A conferência de abertura, com o tema “Desjudicialização da saúde: desafios e perspectivas”, foi conduzida pelo ministro Luís Roberto Barroso, presidente do STF e do CNJ. Ele trouxe dados do Painel de Estatísticas Processuais do CNJ de 2024, que apontam a existência de 800 mil processos relacionados à saúde pendentes de julgamento. “Apenas em 2024, já foram ajuizadas 483 mil ações de saúde. Não é possível considerar isso como sendo uma coisa normal”, declarou.
O ministro também abordou o tema da jurisprudência do STF e as iniciativas do CNJ em matéria de saúde pública e suplementar. “O tema da judicialização, de modo geral, chega ao Poder Judiciário no Brasil por algumas circunstâncias do arranjo institucional brasileiro. Os juízes estão treinados para fazer justiça, mas boa parte do que fazemos em matéria de saúde hoje produz impacto sistêmico. Portanto, precisamos ter visão mais abrangente de todo o sistema”, disse. “Esse fórum é o ambiente em que todos nós nos reunimos para pensarmos juntos a melhor forma de lidar com esse problema”, completou.

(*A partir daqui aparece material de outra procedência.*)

import Mathlib
import HarnessLib

/-!
# Harmonic analysis on a finite product space with the uniform product measure: averaging operators, Efron–Stein parts, Laplacians, derivatives, noise

Infrastructure for the Keller–Lifshitz–Marcus sharp hypercontractive and level-`d` inequalities on
product spaces (N. Keller, N. Lifshitz, O. Marcus, *Sharp hypercontractivity for global functions*,
arXiv:2307.01356 = J. Eur. Math. Soc. 2026 [KellerLifshitzMarcus2023], **§2.2 "Functions over general
finite product spaces"**: the operators `E_S`, the Laplacians `L_S`, the Efron–Stein decomposition
`f = ∑_S f^{=S}`, restrictions `f_{S→x}`, derivatives `D_{S,x} f = (L_S f)_{S→x}`, the noise operator
`T_ρ f = ∑_S ρ^{|S|} f^{=S}` (eq. (2.1)), Lemma 2.1 and Lemma 2.2), written for a GENERAL dependent
product `X = Π_{i : ι} α i` of non-empty finite types with the UNIFORM product measure (the case the
tree's consumers need: `[m]^N`, and the mixed spaces `[m]^N × {0,1}^{N×(m-1)}` of the Rademacher
encodings in `ProductSpaceHypercontractivity.lean`). Everything is a finite sum; expectations are
`(∑ x, ·) / |X|`.

Contents (all PROVED; no named facts):
* `condAvg A f = E_A f` — averaging over the coordinates in `A` (`(E_A f)(x) = |X|⁻¹ ∑_y f(y on A, x off A)`,
  via `Finset.piecewise`); the counting identity `sum_sum_piecewise`; `E_∅ = id`, `E_A E_B = E_{A∪B}`,
  self-adjointness, `E_A` fixes functions not depending on `A` (`DependsOff`), pull-through;
* `esPart T f = f^{=T} := ∑_{R⊆T} (-1)^{|T|+|R|} E_{Rᶜ} f` — the Efron–Stein part; `sum_esPart` (`f = ∑_T f^{=T}`),
  `condAvg_esPart` (`E_A f^{=T} = 0` if `A ∩ T ≠ ∅`, `= f^{=T}` if disjoint), `esPart_condAvg`
  (`(E_A f)^{=T} = [A ∩ T = ∅] f^{=T}`, KLM §2.2 item 2), orthogonality `sum_esPart_mul_esPart`,
  `esPart_esPart` (idempotence/uniqueness);
* `lap S f = L_S f := ∑_{R⊆S} (-1)^{|R|} E_R f` with `esPart_lap` (`(L_S f)^{=T} = [S ⊆ T] f^{=T}`, KLM §2.2
  item 2: `L_S f = ∑_{T ⊇ S} f^{=T}`);
* `noiseOn ρ A f := ∑_T ρ^{|T∩A|} f^{=T}` — noise on the coordinate set `A` (`A = univ`: `T_ρ`, eq. (2.1)),
  `esPart_noiseOn`, semigroup law, `noiseOn_insert` (product of one-coordinate operators
  `E_i + ρ L_i`), commutation with `E_B`/`L_S` (Lemma 2.2, first half);
* `restr S y f = f_{S→y}` (as a function on all of `X`, constant in the `S`-coordinates) and
  `deriv S y f = D_{S,y} f := (L_S f)_{S→y}`; the RESTRICTION LEMMA `restr_esPart`
  (`(f^{=T})_{i→a} = (D_{i,a} f)^{=T∖i}` for `i ∈ T`), `deriv_noiseOn` (Lemma 2.2, second half:
  `D_{S,x} T_ρ f = ρ^{|S|} T_ρ D_{S,x} f`), `deriv_deriv` (iterated derivatives);
* `esLevel d f = f^{=d} := ∑_{|T| = d} f^{=T}` with `noiseOn_univ_esLevel` (`T_ρ f^{=d} = ρ^d f^{=d}`) and
  `deriv_esLevel` (`D_{i,x}[f^{=d}] = (D_{i,x} f)^{=d-1}`, the identity behind KLM Thm 5.2's induction).

No instances, no notation; standard axioms. WHAT THIS IS NOT: no inequality is proved here (the
hypercontractive and level-`d` inequalities are in the sibling files); nothing about `S_n`, matchings or
psd rank; no P-vs-NP content.
-/

noncomputable section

Na sequência, Barroso assinou acordo de cooperação técnica entre o CNJ e a Agência Nacional de Saúde Suplementar (ANS), representada pelo diretor-presidente, Paulo Rebello Filho. Os termos do documento visam à prevenção do ajuizamento de novas ações relativas à saúde suplementar, além de garantir a celeridade no julgamento de processos e oferecer subsídios técnico-científicos para a tomada de decisões de magistrados.
Ainda na mesa de abertura, a ministra da Saúde, Nísia Trindade Lima, avaliou os julgados pelo STF neste ano. “O tema 1234 encontrou deliberação, em uma definição bastante clara e positiva. Da mesma forma, aconteceu com o tema 6. Quero, então, valorizar muito essas deliberações do STF”, enalteceu a ministra.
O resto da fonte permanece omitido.